El mantenimiento

Un señor mayor se acercó el miércoles al grupo de taichi chuan y empezó a imitar los ejercicios que hacemos al comienzo de la clase. Tenía sobrepeso y le costaba moverse. Las piernas no podían sostenerlo y se sentó en un banco, desde donde siguió haciendo los movimientos con los brazos. Antes de irse nos contó que se llamaba Alberto, tenía 77 años y era kinesiólogo. Su caso es aleccionador.

Haruko también viene a las clases de taichi chuan y hace poco cumplió 80 años. Pero no tiene sobrepeso, conserva una amplia movilidad en todas sus articulaciones y participa de la clase desde el principio hasta el final sin parar para descansar.

Ambos nacieron con pocos años de diferencia y tienen casi el mismo «kilometraje», sin embargo llegaron al día de hoy de manera muy diferente. ¿Qué fue lo que marcó la diferencia?

Nuestro cuerpo se parece a un automóvil. Al nacer recibimos uno cero kilómetro, que con el uso y el paso del tiempo se va gastando. El desgaste es inevitable, por eso, si queremos que el auto dure más tiempo y siga funcionando bien, es importante ocuparse de lo que mi Maestro llama «el mantenimiento». Por ejemplo, conviene fijarnos que no le falte agua y algo muy importante: donde va el agua, lo mejor es poner agua y no, por ejemplo, cerveza. También conviene fijarnos que no le falte nafta y algo muy importante: donde va la nafta, lo mejor es poner nafta y no, por ejemplo, coca cola.
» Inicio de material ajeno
import Summits.QuantumFields.YangMills.Theorems.FluctuationComparisonRegPrIntLS2BetaRelativeKeyLemmaTorusGauged
import Summits.QuantumFields.YangMills.Theorems.FluctuationComparisonRegPrIntLS2BetaStageFlapLetterOfC4
import Summits.QuantumFields.YangMills.Theorems.FluctuationComparisonRegPrIntLS2BetaRelFlapOfFeedersAlgebra
import Summits.QuantumFields.YangMills.Theorems.FluctuationComparisonRegPrIntLS2BetaThresholdSum
import HarnessLib

/-!
# S2β · the (D-stage) REL-TEL road — ★★★ THE KEYREL DOOR: px12 g24's displayed prefix letter `KEYREL(G)` (the relative key-lemma tower in door currency,
# the `hKEY` input of ✓p827346 `feedbackLetterPrefix_of_letters`) ⟸ THE BACKGROUND-TOWER LETTER ONLY — no window, no sup-closeness of the two stage towers

Cell `ym3-torus` (rung R3 = continuum `SU(2)` Yang–Mills on T³ — NOT d = 4, NOT infinite volume, NOT a mass gap, NOT Clay).  Width seat «width 10» `ym3-torus-px10`
(gen 24), FREE px helper on crux `stmt-QuantumFields-20520`; `--kind proof --supports … --as helper`, count-neutral, DEFINITION-FREE (0 `def`∕`instance`∕`notation`∕`sorry`).

WHAT.  ★★★ `keyRel_of_bkgTower (Gx) (hBkgT) : KEYREL(Gx)` — conclusion = HOME `ym3-torus-px12/g24/KEYREL.shape.px12g24.lean.txt` = ✓p827346's `hKEY` binder VERBATIM;
`hBkgT` = ✓`bkgTower_of_bkgLetter`'s conclusion VERBATIM (as in ✓p827374 `flapLetter_of_C4`).  With it the (D)-side of GAP♯∘ under a guard `G′ ⟹ arc ≤ 1∕128` reads
`dStage_of_feedbackLetter G′ (feedbackLetterPrefix_of_letters G′ hG′ (keyRel_of_bkgTower G′ hBT) (flapLetter_of_C4 G′ hG′ hBT))`, `hBT := bkgTower_of_bkgLetter G′ hBkg`.
HOW (UV3-NODE §82.7 (3), px10 g24 LOCATE 15:41Z).  ✓∕⧗`relKeyLemma_torus_gauged` (the HISTORY-RADIUS, WINDOW-FREE (C)-side 7‴ ∘ 9‴ ∘ ✓p825006 in stage-gauge currency, towers rewritten
by the (T3) clauses); `θ_t := θBal(K − t) + θ₀,t` (history ⟸ `histGood` + gauge invariance; BKG `θ₀,t := (C₁+1)·θ_J·L^{2t}·L^{−2(K−J)}`
⟸ `hBkgT`); guards and `X₁ := exp 1` by ✓`exists_gamma_forall_θBal_le` + ✓`thresholdSum_small` + ✓`geo_weight_sum_le_one`; LOOP ∕ TRANSPORT data := the supplier
right sides of ✓∕⧗`…RelativeKeyLemmaSuppliers` (px21 g23's relative Stokes read from the BKG side; walks); `qd_u ∝ θ₀,u` ⟹ the `δ`-clause by ✓`G_le_of_bkgPriced`; `qU := 0`.
HONEST SCOPE.  Prefix plumbing + threshold bookkeeping over landed letters; `hBkgT` is a HYPOTHESIS (⟸ (BKG) ⟸ the Thm-1 pair: outright at `L ≥ 5`, EMBARGO-LITE №58 at
`L = 3`); nothing of Bałaban's renormalisation analysis is asserted; HLW∕(D-stage) need FLAPREL too (✓p827374); (F-stage), «CRIT-ax», GAP♯∘ (`stub_uniformFibreGapOrbit`),
S2β, the five registered stubs (0∕5), crux 20520 and `YM3TorusSU2` are NOT proved; no registered stub is closed; the Yang–Mills mass gap is NOT proved.
References: T. Bałaban, CMP **99** (1985) 75–102 [Balaban1985RegularSpaces] (Lemma 1 p.79, (1.29) p.81); CMP **98** (1985) 17–51 [Balaban1985Averaging] ((19)–(21)
pp.21–22); CMP **102** (1985) 277–309 [Balaban1985Variational] (Thm 1 (9)–(10) p.279).
-/

set_option autoImplicit false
Alguien dirá: «Es mi auto y si quiero le pongo coca cola». Es cierto, pero seguramente el motor no va durar lo mismo.

Lo mismo pasa con nuestro cuerpo y la alimentación. Si comemos y bebemos correctamente, nos va a dar más tiempo de buen funcionamiento. Con el descanso, igual. Si uso mi auto como un taxi que circula las 24 horas los siete días de la semana, seguramente va a durar menos. El cuerpo también necesita un descanso correcto para mantenerse saludable. Podemos decir lo mismo sobre la actividad física. Si no uso mi auto por mucho tiempo, la batería se va a descargar, los mecanismos se van a oxidar y cuando quiera ponerlo en marcha, no va a arrancar. El cuerpo también necesita una ejercitación correcta que mantenga las articulaciones lubricadas, los músculos elásticos y fuertes, el corazón saludable y la mente despierta.

Y ya que hablamos de la mente, ella también necesita «mantenimiento». El taichi chuan, el chi kung u otras formas de meditación ayudan a limpiar la mente y mantenerla en forma. El caso de Alberto es muy ilustrativo sobre la enorme distancia que hay entre la información y la práctica. ¿Cómo es posible que una persona estudie kinesiología (kine=movimiento) y atienda miles de pacientes, pero termine con sus propias articulaciones anquilosadas y sus músculos rígidos y débiles? Su caso nos enseña que una cosa es estudiar y acumular información en la mente y otra cosa muy distinta es encarnar esa información y aplicarla en la propia vida, transformándola en una práctica cotidiana.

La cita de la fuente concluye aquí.